Within the listing, each line that has the string "carEvenSubalgebra" should be copied.

━━━ DATA SUPPLIED ━━━

/-- **Volume independence, partition-function form**: for an even `Q` on `Λ₁` and an order embedding
`e : Λ₁ ↪o Λ`, `Z_β(V_Λ + e_* Q) = Z_β(V_{Λ₁} + Q) · z₀^{|Λ| - |Λ₁|}`. [folklore] -/
theorem twR_partitionFn_atomic_add_jwEmbed (e : Λ₁ ↪o Λ) (β U μ : ℝ)
    {Q : Matrix (Finset (Orb Λ₁)) (Finset (Orb Λ₁)) ℂ}
    (hQ : Q ∈ carEvenSubalgebra (orbs (Finset.univ : Finset Λ₁))) :
    partitionFn β (onSiteSum (U : ℂ) (μ : ℂ) (Finset.univ : Finset Λ) + jwEmbed (orbEmb e) Q) =
      partitionFn β (onSiteSum (U : ℂ) (μ : ℂ) (Finset.univ : Finset Λ₁) + Q) *
        ((atomicPartitionFnReal β U μ ^ (Fintype.card Λ - Fintype.card Λ₁) : ℝ) : ℂ) := by
  have key := twR_trace_exp_atomic_add_jwEmbed e (β : ℂ) (U : ℂ) (μ : ℂ) (twR_neg_smul_mem hQ β)
  rw [atomicPartitionFn_ofReal, map_neg, map_smul] at key
  rw [twR_partitionFn_eq_trace_exp, twR_partitionFn_eq_trace_exp, twR_neg_smul_add, twR_neg_smul_add,
    Complex.ofReal_pow]
  exact key

/-- **One-block boundary estimate**: if `‖H - (V_Λ + e_* Q)‖ ≤ D` (`H`, `Q` Hermitian, `Q` even, `β ≥ 0`),
then `|log Z_β(H) - (log Z_β(V_{Λ₁} + Q) + (|Λ| - |Λ₁|) log z₀)| ≤ βD`. [folklore] -/
theorem twR_abs_log_partitionFn_sub_embed_le (e : Λ₁ ↪o Λ) {β : ℝ} (hβ : 0 ≤ β) (U μ : ℝ)
    {H : Matrix (Finset (Orb Λ)) (Finset (Orb Λ)) ℂ} (hH : H.IsHermitian)
    {Q : Matrix (Finset (Orb Λ₁)) (Finset (Orb Λ₁)) ℂ} (hQh : Q.IsHermitian)
    (hQ : Q ∈ carEvenSubalgebra (orbs (Finset.univ : Finset Λ₁))) {D : ℝ}
    (hD : ‖H - (onSiteSum (U : ℂ) (μ : ℂ) (Finset.univ : Finset Λ) + jwEmbed (orbEmb e) Q)‖ ≤ D) :
    |Real.log (partitionFn β H).re -
        (Real.log (partitionFn β (onSiteSum (U : ℂ) (μ : ℂ) (Finset.univ : Finset Λ₁) + Q)).re +
          ((Fintype.card Λ - Fintype.card Λ₁ : ℕ) : ℝ) * Real.log (atomicPartitionFnReal β U μ))| ≤ β * D := by
  have hH' : (onSiteSum (U : ℂ) (μ : ℂ) (Finset.univ : Finset Λ) + jwEmbed (orbEmb e) Q).IsHermitian := by
    refine (twR_onSiteSum_isHermitian U μ).add ?_
    rw [IsHermitian, ← jwEmbed_conjTranspose, hQh.eq]
  have hlip := abs_log_partitionFn_sub_log_partitionFn_le hH hH' hβ
  have hZ := twR_partitionFn_atomic_add_jwEmbed e β U μ hQ
  have hz₀ : 0 < atomicPartitionFnReal β U μ := atomicPartitionFnReal_pos β U μ
  have hZ₁ : 0 < (partitionFn β (onSiteSum (U : ℂ) (μ : ℂ) (Finset.univ : Finset Λ₁) + Q)).re :=
    partitionFn_re_pos ((twR_onSiteSum_isHermitian U μ).add hQh) β
  have hre : (partitionFn β (onSiteSum (U : ℂ) (μ : ℂ) (Finset.univ : Finset Λ) + jwEmbed (orbEmb e) Q)).re =
      (partitionFn β (onSiteSum (U : ℂ) (μ : ℂ) (Finset.univ : Finset Λ₁) + Q)).re *
        atomicPartitionFnReal β U μ ^ (Fintype.card Λ - Fintype.card Λ₁) := by
    rw [hZ, Complex.re_mul_ofReal]
  rw [hre, Real.log_mul hZ₁.ne' (pow_pos hz₀ _).ne', Real.log_pow] at hlip
  exact hlip.trans (mul_le_mul_of_nonneg_left hD hβ)
import Literature.NumberTheory.LFunctions.MertensCertificate

/-!
# Certified Odlyzko–te Riele computation, block 17: zeros 1701–1800

One compiled evaluation (`native_decide`) of `Literature.ZetaNumerics.Mertens.checkChunk 17`; see
`Literature/NumberTheory/LFunctions/MertensCertificate.lean` for the checker, its soundness
theorem `checkChunk_sound`, and the meaning of the data. In words: for each of the zeros
`j = 1700, …, 1799` (0-indexed) the claimed bracket `[a_j, a_j + 1] · 2^{-240}` is well ordered,
the twisted sign test certifies a zero of `ζ` on the critical line inside it (two certified
90-digit evaluations of `ζ(½ + it)` by the Euler–Maclaurin formula), and the enclosures of the
summands `2 Re [k(γ) e^{iγy} / (ρ ζ'(ρ))]` at `y₊`, `y₋` add up within the claimed block
bounds `(L_17, U_17)`. The only non-standard axiom of this file is the `native_decide` auxiliary
axiom of `checkChunk_17` (trust in the Lean compiler, the `Lean.ofReduceBool` /
`Lean.trustCompiler` family), declared to the gate as `computational`.
-/

namespace Literature.NumberTheory.LFunctions.MertensCertificate.ZetaNumerics.Mertens

/-- Block 17 of the certified computation behind [OdlyzkoTeRiele1985, §4.2–4.3, Table 3]:
`checkChunk 17 = true`. [cite: OdlyzkoTeRiele1985, §4.3 Table 3 (lines 15, 21) p. 155] -/
theorem checkChunk_17 : ZetaNumerics.Mertens.checkChunk 17 = true := by
  native_decide

end Literature.NumberTheory.LFunctions.MertensCertificate.ZetaNumerics.Mertens
import Literature.Geometry.Lorentzian.SpacelikePieceDomain
import Literature.Geometry.Lorentzian.OpensCausality
import HarnessLib

/-!
# Local Cauchy lenses: small globally hyperbolic neighbourhoods over a level set of a time function

Let `(M, g, τ)` be a time-oriented Lorentzian manifold, `a ∈ M`, and `f : M → ℝ` a `C¹` function
near `a` with `f a = 0` whose differential is positive on the future causal cone at `a` (a *local
time function*: `-grad f` is future timelike at `a`), and suppose the set `S ⊆ M` coincides near
`a` with the level set `{f = 0}`. Then **`a` has arbitrarily small open neighbourhoods `V` in which
`S ∩ V` is a Cauchy hypersurface of the open sub-spacetime `(V, g|_V, τ|_V)`**
(`LorentzianMetric.exists_isCauchyHypersurface_restrict_of_timeFunction`).

These are the lens-shaped regions `𝒰` over a piece of a spacelike surface `ℋ(0) = {t = 0}` with
achronal boundary on which the energy inequalities of the local Cauchy problem are run
(Hawking–Ellis 1973, §7.4, p. 234, Fig. 48 and hypothesis (1) of Lemma 7.4.4: *"`∂𝒰 ∩ 𝒰̄₊` is
achronal"*; §4.3), here produced in the chart at `a` as
`V = {q : |f q| + k ‖φ q - φ a‖ < δ}` for a small slope `k` and height `δ`: along a future causal
curve the clock `f` increases at a rate `≥ (c/2) ‖ẋ‖` (uniform cone constant,
`PushUp.exists_cone_const_functional`, and continuity of `df`), so that below `S` the quantity
`-f + k ‖x - x₀‖` decreases and above `S` the quantity `f + k ‖x - x₀‖` increases — a future
endless timelike curve of `V` which stayed below `S` would converge inside `V` (the displacement is
Lipschitz in the clock, `norm_sub_le_of_clock`, and `E` is complete), i.e. have an endpoint in `V`.
Hence every endless timelike curve of `V` reaches `{f ≥ 0}` and `{f ≤ 0}`, crosses `{f = 0} = S`
(intermediate values), and does so once (`f` is strictly increasing along it). This is the local,
chart-level counterpart of "the Cauchy development of an acausal hypersurface is globally
hyperbolic" (O'Neill 1983, Ch. 14, Thm. 14.38, Lemma 14.43) that the local existence and
uniqueness theory of hyperbolic equations uses (Hawking–Ellis 1973, §7.4–7.5; it supplies the
Cauchy-hypersurface clause of the germ domains in
`CauchyDevelopment.exists_isCommonDevelopment_of_germs`, `CauchyProblemLocalUniquenessProofs`).

Everything is proved; no definitions, no named facts (D-0026).

## References

* S. W. Hawking, G. F. R. Ellis, *The large scale structure of space-time*, CUP 1973, §7.4,
  pp. 233–234 (the regions `𝒰`, `𝒰₊`, Fig. 48, Lemma 7.4.4 (1)), §6.6. [HawkingEllis1973CUP]
* B. O'Neill, *Semi-Riemannian geometry with applications to relativity*, Academic Press 1983,
  Ch. 14, Thm. 14.38 and Lemma 14.43 (pp. 423–426); Ch. 5, Lemma 5.26 ff. [ONeillSemiRiemannian1983]
-/

noncomputable section

open Bundle Set Filter Function Topology TopologicalSpace
open scoped Manifold ContDiff Topology

namespace Literature.Geometry.Lorentzian

/-! ### Normed-space preliminaries -/

section Normed

variable {F : Type*} [NormedAddCommGroup F] [NormedSpace ℝ F]
/-- **(CE) HOLDS at every FINITE graph as in Thm. 3.7** (every chart): every element of every compact
subgroup of `π₁^temp(G)` lies in a verticial subgroup — Thm. 3.7 (iii) at the finite graph
(`compactInVerticialAt_of_finiteGraph`, abc-iut-L3-t8) read elementwise.
[cite: MochizukiSemiAnbd2006, Thm 3.7(iii) pp.40-41] -/
theorem forall_mem_exists_verticial_of_finiteGraph [Finite 𝒢.graph.Vertex] [Finite 𝒢.graph.Edge]
    (h37 : 𝒢.Thm37Hypotheses) (c : TemperedPiChart 𝒢) (K : Subgroup c.G)
    (hK : IsCompact (K : Set c.G)) :
    ∀ g ∈ K, ∃ (v : 𝒢.graph.Vertex) (H : Subgroup c.G), H ∈ verticialSubgroups c v ∧ g ∈ H :=
  forall_mem_exists_verticial_of_compactInVerticialAt_of_isLocallyFinite h37 isLocallyFinite_of_finite_edge
    compactInVerticialAt_of_finiteGraph c K hK

/- **The finite theorem of record RE-DERIVED** — statement verbatim that of
`cor39UpToTwistAt_of_finite` (abc-iut-w4-d064, p431134) — as the finite case of
`cor39UpToTwistAt_of_isLocallyFinite`: a finite graph is locally finite and satisfies (CE).  Recorded as
an `example` (a verbatim restatement may not be a second declaration); the kernel checks that the
locally finite closer specialises to the statement of record on the nose.
[cite: MochizukiSemiAnbd2006, Cor 3.9 pp.42-43] -/
example [Finite 𝒢.graph.Vertex] [Finite 𝒢.graph.Edge]
    [Finite ℋ.graph.Vertex] [Finite ℋ.graph.Edge] (h𝒢 : Cor39Hypotheses 𝒢) (hℋ : Cor39Hypotheses ℋ)
    (c𝒢 : TemperedPiChart 𝒢) (cℋ : TemperedPiChart ℋ) :
    (∀ (F : Hom 𝒢 ℋ), F.IsLocallyOpen → ∀ φ : c𝒢.G →ₜ* cℋ.G,
        (∃ θ : F.ConjugatorFamily, Nonempty (F.chartPullbackWith θ c𝒢 cℋ ≅ BTemp.res φ)) →
          IsCompatiblyQuasiGeometric φ) ∧
      ∀ φ : c𝒢.G →ₜ* cℋ.G, IsCompatiblyQuasiGeometric φ →
        ∃ F : Hom 𝒢 ℋ, F.IsLocallyOpen ∧
          (∃ θ : F.ConjugatorFamily, Nonempty (F.chartPullbackWith θ c𝒢 cℋ ≅ BTemp.res φ)) ∧
          ∀ F' : Hom 𝒢 ℋ, F'.IsLocallyOpen →
            (∃ θ' : F'.ConjugatorFamily, Nonempty (F'.chartPullbackWith θ' c𝒢 cℋ ≅ BTemp.res φ)) →
              F'.base.vertexMap = F.base.vertexMap ∧ F'.base.edgeMap = F.base.edgeMap :=
  cor39UpToTwistAt_of_isLocallyFinite isLocallyFinite_of_finite_edge isLocallyFinite_of_finite_edge
    (fun c K hK => forall_mem_exists_verticial_of_finiteGraph h𝒢.thm37Hypotheses c K hK)
    (fun c K hK => forall_mem_exists_verticial_of_finiteGraph hℋ.thm37Hypotheses c K hK) h𝒢 hℋ c𝒢 cℋ

/- The named-currency finite theorem of record (`cor39CompatUpToTwistAt_of_finite`, p431134)
RE-DERIVED likewise, statement verbatim, as an `example`. [cite: MochizukiSemiAnbd2006, Cor 3.9 pp.42-43] -/
example [Finite 𝒢.graph.Vertex] [Finite 𝒢.graph.Edge]
    [Finite ℋ.graph.Vertex] [Finite ℋ.graph.Edge] (h𝒢 : Cor39Hypotheses 𝒢) (hℋ : Cor39Hypotheses ℋ)
    (c𝒢 : TemperedPiChart 𝒢) (cℋ : TemperedPiChart ℋ) :
    (∀ (F : Hom 𝒢 ℋ), F.IsLocallyOpen → ∀ φ : c𝒢.G →ₜ* cℋ.G, F.InducesUpToTwist c𝒢 cℋ φ →
        IsCompatiblyQuasiGeometric φ) ∧
      ∀ φ : c𝒢.G →ₜ* cℋ.G, IsCompatiblyQuasiGeometric φ →
        ∃ F : Hom 𝒢 ℋ, F.IsLocallyOpen ∧ F.InducesUpToTwist c𝒢 cℋ φ ∧
          ∀ F' : Hom 𝒢 ℋ, F'.IsLocallyOpen → F'.InducesUpToTwist c𝒢 cℋ φ → F'.base = F.base :=
  cor39CompatUpToTwistAt_of_isLocallyFinite isLocallyFinite_of_finite_edge isLocallyFinite_of_finite_edge
    (fun c K hK => forall_mem_exists_verticial_of_finiteGraph h𝒢.thm37Hypotheses c K hK)
    (fun c K hK => forall_mem_exists_verticial_of_finiteGraph hℋ.thm37Hypotheses c K hK) h𝒢 hℋ c𝒢 cℋ

/-! ### (CE) is a genuine hypothesis: it fails at the locally finite θ-ray -/

section ThetaRay

variable (p : ℕ) [hp : Fact p.Prime] (n : ℕ → ℕ)

/-- **(CE) FAILS at `𝒢_θ(p, n)`** (`n` pointwise above the identity), although `𝒢_θ` satisfies the
hypotheses of Cor. 3.9 and is locally finite: some element of some compact subgroup of some chart of
`π₁^temp(𝒢_θ)` lies in no verticial subgroup (abc-iut-L3-d4's `thetaRayFreeProP_not_compactInVerticialAt`
through abc-iut-w6-d062's elementwise iff). [cite: MochizukiSemiAnbd2006, Thm 3.7(iii) pp.40-41] -/
theorem thetaRayFreeProP_not_forall_mem_exists_verticial (hn : ∀ k, k ≤ n k) :
    ¬ ∀ (c : TemperedPiChart (thetaRayFreeProP p n)) (K : Subgroup c.G), IsCompact (K : Set c.G) →
      ∀ g ∈ K, ∃ (v : (thetaRayFreeProP p n).graph.Vertex) (H : Subgroup c.G),
        H ∈ verticialSubgroups c v ∧ g ∈ H := fun hce =>
  thetaRayFreeProP_not_compactInVerticialAt p n hn
    (compactInVerticialAt_of_forall_mem_of_isLocallyFinite SemiGraph.ray_isLocallyFinite hce)

/-- **The residual hypothesis of the locally finite closers is NOT implied by the hypotheses of Cor. 3.9
plus local finiteness**: countermodel `𝒢_θ(2, k ↦ k + 1)`. [cite: MochizukiSemiAnbd2006, Cor 3.9 p.42] -/
theorem not_forall_cor39Hypotheses_isLocallyFinite_forall_mem_exists_verticial :
    ¬ ∀ 𝒢 : ProfiniteSemiGraph.{0}, Cor39Hypotheses 𝒢 → 𝒢.graph.IsLocallyFinite →
      ∀ (c : TemperedPiChart 𝒢) (K : Subgroup c.G), IsCompact (K : Set c.G) →
        ∀ g ∈ K, ∃ (v : 𝒢.graph.Vertex) (H : Subgroup c.G), H ∈ verticialSubgroups c v ∧ g ∈ H :=
  fun h =>
  haveI : Fact (Nat.Prime 2) := ⟨Nat.prime_two⟩
  thetaRayFreeProP_not_forall_mem_exists_verticial 2 (fun k => k + 1) (fun k => Nat.le_succ k)
    (h _ (thetaRayFreeProP_cor39Hypotheses 2 fun k => k + 1) SemiGraph.ray_isLocallyFinite)

end ThetaRay

/-! ### v2 (append-only): the residual in the literal «compact ELEMENT» currency
(`g` is a *compact element* when `closure ⟨g⟩` is compact; (CE) ⟺ every compact element is verticial,
since compact subgroups of the Hausdorff `π₁^temp(G)` are closed — so consumers may discharge the
residual binder ONE ELEMENT AT A TIME) -/

/-- A compact subgroup contains the closed procyclic subgroup generated by each of its elements, which is
therefore compact (`π₁^temp(G)` is Hausdorff). [folklore] -/
private theorem isCompact_topologicalClosure_zpowers_of_mem (c : TemperedPiChart 𝒢) (K : Subgroup c.G)
    (hK : IsCompact (K : Set c.G)) {g : c.G} (hg : g ∈ K) :
    IsCompact ((Subgroup.zpowers g).topologicalClosure : Set c.G) := by
  haveI : T2Space c.G := c.t2Space
  have hle : (Subgroup.zpowers g).topologicalClosure ≤ K :=
    Subgroup.topologicalClosure_minimal _ ((Subgroup.zpowers_le).mpr hg) hK.isClosed
  exact hK.of_isClosed_subset (Subgroup.isClosed_topologicalClosure _) hle

/-- **(CE) ⟺ «every compact ELEMENT is verticial»** at ANY graph and chart (no local finiteness needed
for this equivalence): every element of every compact subgroup lies in a verticial subgroup iff every
element topologically generating a compact subgroup does. [cite: MochizukiSemiAnbd2006, Thm 3.7(iii) pp.40-41] -/
theorem forall_mem_exists_verticial_iff_forall_compactElement (c : TemperedPiChart 𝒢) :
    (∀ (K : Subgroup c.G), IsCompact (K : Set c.G) →
        ∀ g ∈ K, ∃ (v : 𝒢.graph.Vertex) (H : Subgroup c.G), H ∈ verticialSubgroups c v ∧ g ∈ H) ↔
      ∀ g : c.G, IsCompact ((Subgroup.zpowers g).topologicalClosure : Set c.G) →
        ∃ (v : 𝒢.graph.Vertex) (H : Subgroup c.G), H ∈ verticialSubgroups c v ∧ g ∈ H :=
  ⟨fun h g hg => h _ hg g (Subgroup.le_topologicalClosure _ (Subgroup.mem_zpowers g)),
    fun h K hK g hgK => h g (isCompact_topologicalClosure_zpowers_of_mem c K hK hgK)⟩

/-- **At a locally finite countable graph, Thm. 3.7 (iii) at the graph ⟺ every compact ELEMENT of every
chart of `π₁^temp(G)` lies in a verticial subgroup** (abc-iut-w6-d062's elementwise iff, re-expressed
through `forall_mem_exists_verticial_iff_forall_compactElement`).
[cite: MochizukiSemiAnbd2006, Thm 3.7(iii) pp.40-41] -/
theorem compactInVerticialAt_iff_forall_compactElement_of_isLocallyFinite
    (hlf : 𝒢.graph.IsLocallyFinite) :
    CompactInVerticialAt 𝒢 ↔
      (𝒢.Thm37Hypotheses → ∀ (c : TemperedPiChart 𝒢) (g : c.G),
        IsCompact ((Subgroup.zpowers g).topologicalClosure : Set c.G) →
          ∃ (v : 𝒢.graph.Vertex) (H : Subgroup c.G), H ∈ verticialSubgroups c v ∧ g ∈ H) := by
  rw [𝒢.compactInVerticialAt_iff_forall_mem_exists_verticial_of_isLocallyFinite hlf]
  exact ⟨fun h h37 c => (forall_mem_exists_verticial_iff_forall_compactElement c).mp (h h37 c),
    fun h h37 c => (forall_mem_exists_verticial_iff_forall_compactElement c).mpr (h h37 c)⟩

━━━

SOLUTION BELOW:
    (hQ : Q ∈ carEvenSubalgebra (orbs (Finset.univ : Finset Λ₁))) :
    (hQ : Q ∈ carEvenSubalgebra (orbs (Finset.univ : Finset Λ₁))) {D : ℝ}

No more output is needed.